Damit die Betriebsräte/-innen Hilfestellung geben können, müssen sie sich jedoch erst selber ein Bild über die Vorfälle machen. Es geht dabei jedoch nicht so sehr um die Frage: Wer ist Opfer? Wer ist Täter? Sondern mehr um die Frage: Was ist hilfreich, um die Arbeitssituation aller in das Mobbing involvierten Personen zu entlasten?

Im Rahmen des Erstgesprächs sollte die Rolle des Betriebsrats und was er/sie tun kann daher klar vermittelt werden.

Tipps für das Erst­gespräch und Erst­kontakt

Betroffene von Mobbing stehen unter massivem Druck. Vor allem der Stress und die Belastung sind für Außenstehende deutlich spürbar. Sie reden oft sehr schnell, sind atemlos, das Gespräch wirkt unstrukturiert und schwer nachvollziehbar. Folgende Tipps können daher hilfreich sein.

Tipps

  1. Druck herausnehmen, der/dem Betroffenen mit Freundlichkeit und Behutsamkeit begegnen, die Situation entschleunigen:
    "Bitte langsam, nicht so schnell…" "Ich habe jetzt gar nichts verstanden." solche oder ähnliche Sätze können helfen, das Tempo zu reduzieren.

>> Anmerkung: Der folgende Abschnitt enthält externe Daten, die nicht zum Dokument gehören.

import Summits.ABC.IUTFork.Conditional.WRowFrey343Packages
import Summits.ABC.IUTFork.Conditional.WRowFrey301327048Packages
import Summits.ABC.IUTFork.Cor312GenuineKWildDifferent
import Literature.IUT.LogVolume.UnitLogInnerRadiusDeepTieWitness
import HarnessLib

/-!
# R-W WINDOW-TABLE, W1 ROWS 1–4 UNCONDITIONAL — packages: the uniform local package at the integer slot, the divisibilities of the
# unknown ramification index at the bad fibre of the two triples, and the symbolic integer cells for EVERY admissible index

PROOF-ONLY file (D-0012; 0 definitions, 0 `Prop` facts) of the abc-iut cell — D-0079 RESCUE sub-cell R-W «WINDOW Θ-SIDE INEQUALITY», W1 ROW
DECISIONS composer seat abc-iut-W-row-1 (gen 2); packages for the UNCONDITIONAL versions of rows 1–4 of HOME/plan/rescue/R-W/OPEN-10.md
(sha16 1b0025ee7a8ba6d7): `pilotDataOfK:frey-283-8251953125-8251953408:{13,17,19}` and `pilotDataOfK:frey-1-301327047-301327048:23`
(consumers: `WRowFrey283Unconditional{Thirteen,Seventeen,Nineteen}.lean`, `WRowFrey301327048Unconditional.lean`). Pattern of abc-iut-w4-d094's
`WRowFrey343Packages` (row 5), whose §2 lemmas are consumed BY NAME; the wild different of abc-iut-W-neg-1 (`Cor312GenuineKWildDifferent`), the
integer-slot inner witness of abc-iut-c312-5 (`UnitLogInnerRadiusDeepTieWitness`) and the divisibilities of abc-iut-W-neg-1 / W-neg-2
(`Cor312GenuineKWildLowerBound`, `Cor312GenuineKCyclotomicLowerBound`) are consumed BY NAME. TAKES NO SIDE on [IUTchIII] Cor. 3.12 or on any author.

* §1 `WRow.natCast_ne_pow_mul_sub_one` (`l ∣ e`, `l ≠ p`, `l ∤ p − 1` ⇒ `e` is off the cyclotomic indices `p^c(p−1)`);
  `WRow.inner_witness_slot` — in EVERY proper ultrametric `ℚ_p`-field (`p` odd) a NON-member of `log_p(𝒪^×)` of norm `≤ p^{−(⌊e/(p−1)⌋−1)/e}`
  (abc-iut-c312-5's integer slot, hypothesis-free); `WRow.outer_member_min` — with `e` off the cyclotomic indices a MEMBER of norm
  `≥ p^{−min(p^a − a·e, p^b − b·e)/e}` (abc-iut-w4-d094).
* §2 `WRow.dvd_absRamificationIdx_frey283` / `WRow.dvd_absRamificationIdx_frey301327048` — at a bad fibre point `x | p` of a genuine datum over the
  triple at ANY level `l`: `30·l ∣ e` over `3`, `60·l ∣ e` over `5` (gcd(15, t) = 1), `15·l ∣ e` at the tame poles with `gcd(15,t) = 1`, `15·l ∣ 3e` at
  those with `t = 3` — abc-iut-W-neg-1 / W-neg-2's lower bounds read at the pole orders of `WRowFrey283Packages` / `WRowFrey301327048Packages`.
* (cells: `WRowUnconditionalCellsA/B.lean`) the integer cells `e·⌊(j²P − j·D − (j+1)·ρin)/e⌋ + (j+1)·ρout ≤ P` for EVERY admissible `e = e₀·n` (`n ≥ 1`) at every label, with
  `D = 2e − 1`, `ρin = e/(p−1)` at the wild `3, 5` and `D = e − 1`, `ρin = 1` at the tame poles, `ρout = min(p^a − a·e, p^b − b·e)`
  (`nlinarith` after dropping the floor; desk check HOME/…/work/cells.py: every cell for `n < 400`, and the no-floor form is linear in `n`).
HONEST SCOPE: classical local/global number theory plus the cell's typed containers; nothing here bears on the printed inequality; typed ≠ proved
elsewhere; no abc claim. [cite: NeukirchANT1999, Ch. II (5.5)–(5.7)] [cite: CasselsFrohlichANT1967, Ch. VII §1.1] [cite: SilvermanATAEC1994, V.5 Thm. 5.3]
[cite: Mochizuki2012, IUTchI Def. 3.1 (b),(c) pp. 61–62, Rmk. 3.1.5 p. 65, Ex. 3.2 (iv) p. 71; IUTchIII Cor. 3.12 Step (xi-f) p. 184; IUTchIV Prop. 1.1 p. 9, Prop. 1.2 (i)(ii) p. 10, Prop. 1.4 (ii) p. 13, Cor. 2.2 (ii) proof (P5) p. 46] [claim: Mochizuki2012, status: disputed] for the IUT locutions only.
-/

noncomputable section

open Set Function Metric NumberField IsDedekindDomain

namespace Summit.ABC.IUTFork.Conditional

open Thm311 Thm311.Real Cor312 Cor312Vol Cor312Prov Literature.IUT.LogThetaLattice Literature.IUT.LogVolume
  Literature.IUT.HodgeTheaters Literature.IUT.LogVolume.Cor22
open Literature.NumberTheory.NumberFields Literature.NumberTheory.GaloisRepresentations.Ultrametric
open Literature.NumberTheory.DiophantineGeometry Literature.NumberTheory.DiophantineGeometry.GenEll

/-! ## §1. Off the cyclotomic indices; the uniform local package at the integer slot -/

/-- **`e` is off the cyclotomic indices** `p^c·(p−1)` as soon as a prime `l ≠ p` with `l ∤ p − 1` divides `e`. [folklore] -/
theorem WRow.natCast_ne_pow_mul_sub_one {l p₀ e : ℕ} (hl : l.Prime) (hp₀ : p₀.Prime) (hlp : l ≠ p₀) (hl1 : ¬ l ∣ p₀ - 1)
    (hle : l ∣ e) (c : ℕ) : (e : ℤ) ≠ (p₀ : ℤ) ^ c * ((p₀ : ℤ) - 1) := by
  intro h
  have h1 : 1 ≤ p₀ := hp₀.one_lt.le
  have h' : e = p₀ ^ c * (p₀ - 1) := by
    have : (e : ℤ) = ((p₀ ^ c * (p₀ - 1) : ℕ) : ℤ) := by rw [h]; push_cast; rw [Nat.cast_sub h1, Nat.cast_one]
    exact_mod_cast this
  rw [h'] at hle
  rcases (Nat.Prime.dvd_mul hl).mp hle with h2 | h2
  · exact hlp ((Nat.prime_dvd_prime_iff_eq hl hp₀).mp (hl.dvd_of_dvd_pow h2))
  · exact hl1 h2

section Local

variable (p : ℕ) [hp : Fact p.Prime] {K : Type} [NontriviallyNormedField K] [instK : NormedAlgebra ℚ_[p] K]
  [IsUltrametricDist K] [ProperSpace K]

include instK in
/-- **Inner witness at the integer slot** (`p` odd, ANY `K`, no tie hypothesis): a non-member of `log_p(𝒪_K^×)` of norm `≤ p^{−(ρin−1)/e}` with
`ρin = ⌊e/(p−1)⌋` — abc-iut-c312-5's `exists_not_mem_logUnits_norm_le_rpow_div_intSlot`, in the socket's binder form. [cite: NeukirchANT1999, Ch. II (5.5)–(5.7)] -/
theorem WRow.inner_witness_slot (hp2 : p ≠ 2) {e : ℕ} (hE : absRamificationIdx p K = e) {ρin : ℤ}
    (hρin : ρin = ((e / (p - 1) : ℕ) : ℤ)) :
    ∃ z : K, z ∉ logUnits K ∧ ‖z‖ ≤ (p : ℝ) ^ (-(((ρin : ℝ) - 1) / (e : ℝ))) := by
  obtain ⟨ϖ, hϖ⟩ := exists_isUniformizer (F := K)
  have h := LogEnvelope.exists_not_mem_logUnits_norm_le_rpow_div_intSlot p hϖ hp2
  rw [hE] at h
  rw [hρin]
  exact h

include instK in
/-- **Outer member below two envelope terms, socket form** (`e` off the cyclotomic indices, ANY `K`): a member of `log_p(𝒪_K^×)` of norm
`≥ p^{−ρout/e}` with `ρout = min(p^a − a·e, p^b − b·e)` — abc-iut-w4-d094's `WRow.exists_mem_logUnits_rpow_min_le_norm` (abc-iut-c312-3's envelope
member + `envelope_le_index`), the prime read as an integer numeral `p'`. [cite: NeukirchANT1999, Ch. II (5.5)] -/
theorem WRow.outer_member_min {e : ℕ} (hE : absRamificationIdx p K = e) (hne : ∀ c : ℕ, (e : ℤ) ≠ (p : ℤ) ^ c * ((p : ℤ) - 1))
    (a b : ℕ) {p' : ℤ} (hp' : (p : ℤ) = p') {ρout : ℤ} (hρout : ρout = min (p' ^ a - (a : ℤ) * (e : ℤ)) (p' ^ b - (b : ℤ) * (e : ℤ))) :
    ∃ z ∈ logUnits K, (p : ℝ) ^ (-((ρout : ℝ) / (e : ℝ))) ≤ ‖z‖ := by
  subst hp'
  rw [hρout]
  exact WRow.exists_mem_logUnits_rpow_min_le_norm p hE hne a b

end Local

/-! ## §2. Divisibilities of the ramification index at the bad fibre of the two triples (any level `l`) -/

/-- **The triple `283 + 5¹¹·13² = 2⁸·3⁸·17³`, any level `l`**: at a fibre point `x | p` of a genuine datum over `(ratPoint (283/c), l)` with
`p ≠ l`: `30·l ∣ e(K_x/ℚ_3)` (`t = 8`), `60·l ∣ e(K_x/ℚ_5)` (`t = 11`), `15·l ∣ e` over `13` (`t = 2`) and `283` (`t = 1`), `15·l ∣ 3·e` over `17`
(`t = 3`) — abc-iut-W-neg-1 / W-neg-2's lower bounds (`…_three_of_coprime`, `…_five_of_coprime`, `fifteen_mul_prime_dvd_…`) at the pole orders
`ord_p j = −2·v_p(abc)` of `WRow.ord_jInv_frey283`. [cite: SilvermanATAEC1994, V.5 Thm. 5.3 and Cor. 5.4] [cite: Washington1997, Prop. 2.1]
[claim: Mochizuki2012, status: disputed] -/
theorem WRow.dvd_absRamificationIdx_frey283 {l : ℕ} (T : Cor22.ThetaVolumeDatumAt (ratPoint ((283 : ℚ) / 8251953408)) l)
    (pp : Nat.Primes) (hpl : (pp : ℕ) ≠ l) :
    letI := T.instFieldF; letI := T.instNumberFieldF; letI := T.instAlgebraF; letI := T.instFieldK
    letI := T.instNumberFieldK; letI := T.instAlgebraK; letI := T.instFieldFbar; letI := T.instAlgebraFbar
    letI := T.instAlgebraKFbar; letI := T.instIsElliptic
    haveI : Fact (pp : ℕ).Prime := ⟨pp.2⟩
    ∀ x : (thetaIndex (pilotDataOfK T.D T.K)).Fibre (.inr pp),
      ((pp : ℕ) = 3 → 30 * l ∣ absRamificationIdx (pp : ℕ) (kOf (pilotDataOfK T.D T.K) pp.1 x)) ∧
      ((pp : ℕ) = 5 → 60 * l ∣ absRamificationIdx (pp : ℕ) (kOf (pilotDataOfK T.D T.K) pp.1 x)) ∧
      ((pp : ℕ) = 13 → 15 * l ∣ absRamificationIdx (pp : ℕ) (kOf (pilotDataOfK T.D T.K) pp.1 x)) ∧
      ((pp : ℕ) = 17 → 15 * l ∣ absRamificationIdx (pp : ℕ) (kOf (pilotDataOfK T.D T.K) pp.1 x) * 3) ∧
      ((pp : ℕ) = 283 → 15 * l ∣ absRamificationIdx (pp : ℕ) (kOf (pilotDataOfK T.D T.K) pp.1 x)) := by
  letI := T.instFieldF; letI := T.instNumberFieldF; letI := T.instAlgebraF; letI := T.instFieldK
  letI := T.instNumberFieldK; letI := T.instAlgebraK; letI := T.instFieldFbar; letI := T.instAlgebraFbar
  letI := T.instAlgebraKFbar; letI := T.instIsElliptic
  haveI : Fact (pp : ℕ).Prime := ⟨pp.2⟩
  intro x
  have hpole : ∀ {p₀ : ℕ} (t : ℕ), (p₀ = 3 ∧ t = 8) ∨ (p₀ = 5 ∧ t = 11) ∨ (p₀ = 13 ∧ t = 2) ∨ (p₀ = 17 ∧ t = 3) ∨ (p₀ = 283 ∧ t = 1) →
      ∀ v : HeightOneSpectrum (𝓞 ℚ), Rat.HeightOneSpectrum.natGenerator v = p₀ →
        ord ℚ v (jInv ((283 : ℚ) / 8251953408)) = -(2 * (t : ℤ)) := by
    intro p₀ t ht v hv
    have hp₀ : p₀ = 3 ∨ p₀ = 5 ∨ p₀ = 13 ∨ p₀ = 17 ∨ p₀ = 283 := by
      rcases ht with h | h | h | h | h <;> simp [h.1]
    rw [WRow.ord_jInv_frey283 v hv hp₀]
    rcases ht with ⟨rfl, rfl⟩ | ⟨rfl, rfl⟩ | ⟨rfl, rfl⟩ | ⟨rfl, rfl⟩ | ⟨rfl, rfl⟩ <;> norm_num
  refine ⟨fun hp => ?_, fun hp => ?_, fun hp => ?_, fun hp => ?_, fun hp => ?_⟩
  · have hpp : pp = ⟨3, Nat.prime_three⟩ := Subtype.ext hp
    subst hpp
    exact GenuineK.thirty_mul_prime_dvd_absRamificationIdx_kOf_three_of_coprime T (fun h => hpl h.symm) (t := 8) (by norm_num)
      (by decide) (hpole 8 (Or.inl ⟨rfl, rfl⟩)) x
  · have hpp : pp = ⟨5, Nat.prime_five⟩ := Subtype.ext hp
    subst hpp
    exact GenuineK.sixty_mul_prime_dvd_absRamificationIdx_kOf_five_of_coprime T (fun h => hpl h.symm) (t := 11) (by norm_num)
      (by decide) (hpole 11 (Or.inr (Or.inl ⟨rfl, rfl⟩))) x
  · exact GenuineK.fifteen_mul_prime_dvd_absRamificationIdx_kOf_ratPoint_of_coprime T pp (by rw [hp]; norm_num) hpl (t := 2)
      (by norm_num) (by decide) (fun v hv => hpole 2 (Or.inr (Or.inr (Or.inl ⟨hp, rfl⟩))) v hv) x
  · exact GenuineK.fifteen_mul_prime_dvd_absRamificationIdx_kOf_mul_ratPoint T pp (by rw [hp]; norm_num) hpl (t := 3)
      (by norm_num) (fun v hv => hpole 3 (Or.inr (Or.inr (Or.inr (Or.inl ⟨hp, rfl⟩)))) v hv) x
  · exact GenuineK.fifteen_mul_prime_dvd_absRamificationIdx_kOf_ratPoint_of_coprime T pp (by rw [hp]; norm_num) hpl (t := 1)
      (by norm_num) (by decide) (fun v hv => hpole 1 (Or.inr (Or.inr (Or.inr (Or.inr ⟨hp, rfl⟩)))) v hv) x

/-- **The triple `1 + 3¹⁶·7 = 2³·11·23·53³`, any level `l`**: at a fibre point `x | p` of a genuine datum over `(ratPoint (1/c), l)` with `p ≠ l`:
`30·l ∣ e(K_x/ℚ_3)` (`t = 16`), `15·l ∣ e` over `7` and `11` (`t = 1`), `15·l ∣ 3·e` over `53` (`t = 3`).
[cite: SilvermanATAEC1994, V.5 Thm. 5.3 and Cor. 5.4] [cite: Washington1997, Prop. 2.1] [claim: Mochizuki2012, status: disputed] -/
theorem WRow.dvd_absRamificationIdx_frey301327048 {l : ℕ} (T : Cor22.ThetaVolumeDatumAt (ratPoint ((1 : ℚ) / 301327048)) l)
    (pp : Nat.Primes) (hpl : (pp : ℕ) ≠ l) :
    letI := T.instFieldF; letI := T.instNumberFieldF; letI := T.instAlgebraF; letI := T.instFieldK
    letI := T.instNumberFieldK; letI := T.instAlgebraK; letI := T.instFieldFbar; letI := T.instAlgebraFbar
    letI := T.instAlgebraKFbar; letI := T.instIsElliptic
    haveI : Fact (pp : ℕ).Prime := ⟨pp.2⟩
    ∀ x : (thetaIndex (pilotDataOfK T.D T.K)).Fibre (.inr pp),
      ((pp : ℕ) = 3 → 30 * l ∣ absRamificationIdx (pp : ℕ) (kOf (pilotDataOfK T.D T.K) pp.1 x)) ∧
      ((pp : ℕ) = 7 → 15 * l ∣ absRamificationIdx (pp : ℕ) (kOf (pilotDataOfK T.D T.K) pp.1 x)) ∧
      ((pp : ℕ) = 11 → 15 * l ∣ absRamificationIdx (pp : ℕ) (kOf (pilotDataOfK T.D T.K) pp.1 x)) ∧
      ((pp : ℕ) = 53 → 15 * l ∣ absRamificationIdx (pp : ℕ) (kOf (pilotDataOfK T.D T.K) pp.1 x) * 3) := by
  letI := T.instFieldF; letI := T.instNumberFieldF; letI := T.instAlgebraF; letI := T.instFieldK
  letI := T.instNumberFieldK; letI := T.instAlgebraK; letI := T.instFieldFbar; letI := T.instAlgebraFbar
  letI := T.instAlgebraKFbar; letI := T.instIsElliptic
  haveI : Fact (pp : ℕ).Prime := ⟨pp.2⟩
  intro x
  have hpole : ∀ {p₀ : ℕ} (t : ℕ), (p₀ = 3 ∧ t = 16) ∨ (p₀ = 7 ∧ t = 1) ∨ (p₀ = 11 ∧ t = 1) ∨ (p₀ = 53 ∧ t = 3) →
      ∀ v : HeightOneSpectrum (𝓞 ℚ), Rat.HeightOneSpectrum.natGenerator v = p₀ →
        ord ℚ v (jInv ((1 : ℚ) / 301327048)) = -(2 * (t : ℤ)) := by
    intro p₀ t ht v hv
    have hp₀ : p₀ = 3 ∨ p₀ = 7 ∨ p₀ = 11 ∨ p₀ = 23 ∨ p₀ = 53 := by
      rcases ht with h | h | h | h <;> simp [h.1]
    rw [WRow.ord_jInv_frey301327048 v hv hp₀]
    rcases ht with ⟨rfl, rfl⟩ | ⟨rfl, rfl⟩ | ⟨rfl, rfl⟩ | ⟨rfl, rfl⟩ <;> norm_num
  refine ⟨fun hp => ?_, fun hp => ?_, fun hp => ?_, fun hp => ?_⟩
  · have hpp : pp = ⟨3, Nat.prime_three⟩ := Subtype.ext hp
    subst hpp
    exact GenuineK.thirty_mul_prime_dvd_absRamificationIdx_kOf_three_of_coprime T (fun h => hpl h.symm) (t := 16) (by norm_num)
      (by decide) (hpole 16 (Or.inl ⟨rfl, rfl⟩)) x
  · exact GenuineK.fifteen_mul_prime_dvd_absRamificationIdx_kOf_ratPoint_of_coprime T pp (by rw [hp]; norm_num) hpl (t := 1)
      (by norm_num) (by decide) (fun v hv => hpole 1 (Or.inr (Or.inl ⟨hp, rfl⟩)) v hv) x
  · exact GenuineK.fifteen_mul_prime_dvd_absRamificationIdx_kOf_ratPoint_of_coprime T pp (by rw [hp]; norm_num) hpl (t := 1)
      (by norm_num) (by decide) (fun v hv => hpole 1 (Or.inr (Or.inr (Or.inl ⟨hp, rfl⟩))) v hv) x
  · exact GenuineK.fifteen_mul_prime_dvd_absRamificationIdx_kOf_mul_ratPoint T pp (by rw [hp]; norm_num) hpl (t := 3)
      (by norm_num) (fun v hv => hpole 3 (Or.inr (Or.inr (Or.inr ⟨hp, rfl⟩))) v hv) x

end Summit.ABC.IUTFork.Conditional

end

  2. Geeigneten Raum zum Gespräch anbieten:
    ohne Störung durch Telefonate

  3. Zeit nehmen und versichern, dass der zeitliche Rahmen passt:
    "Ich habe mir gedacht, wir nehmen uns die Zeit, so etwa eine Stunde. Passt das für Dich?"

  4. Verschwiegenheitspflicht
    Sicherheit und Vertraulichkeit zusichern: kein Schritt wird ohne Zustimmung der/des Betroffenen gemacht

  5. Ziel des Gesprächs formulieren:
    Was möchte die/der Betroffene vom Betriebsrat? Was kann der Betriebsrat tun?

  6. Aktives Zuhören:
    die Betroffene/den Betroffenen ohne Unterbrechung erzählen lassen, nach einiger Zeit stoppen und zusammenfassen, was verstanden wurde,  dem Gespräch Struktur geben

  7. Mobbinghandlungen konkretisieren:
    Was ist passiert? Wer ist beteiligt? Welche Motive stehen hinter dem Mobbing?

  8. Auf Hilfsmittel aufmerksam machen:
    etwa Mobbing-Tagebuch führen

  9. Welche Lösungswege wurden bereits versucht? Gemeinsam nach Lösungsmöglichkeiten suchen:
    Wo kann der  Betriebsrat helfen? Bei welchen Gesprächen kann der Betriebsrat dabei sein? Was könnte an die Führung weitergegeben werden? Externe Hilfe (wie Supervision, Coaching, Psychotherapie, Arbeitsmedizin)

  10. Die nächsten Schritte konkretisieren:
    Was macht der/die Betroffene? Was macht der Betriebsrat?

Mit dem persönlichen Gespräch ist jedoch das Mobbing im Betrieb noch nicht bewältigt.

Betriebsräte/-innen sollten daher auch auf betriebliche Präventionsmaßnahmen gegen Mobbing bestehen. Dies kann in Form von verschiedenen Fort- und Weiterbildungsmaßnahmen bis zum Abschluss einer Betriebsvereinbarung gegen Mobbing reichen. Präventivangebote und professionelle betriebliche Intervention rechnen sich langfristig. Sie schützen vor Ausbreitung von Mobbing und verhindern menschliches Leid und betrieblichen Schaden.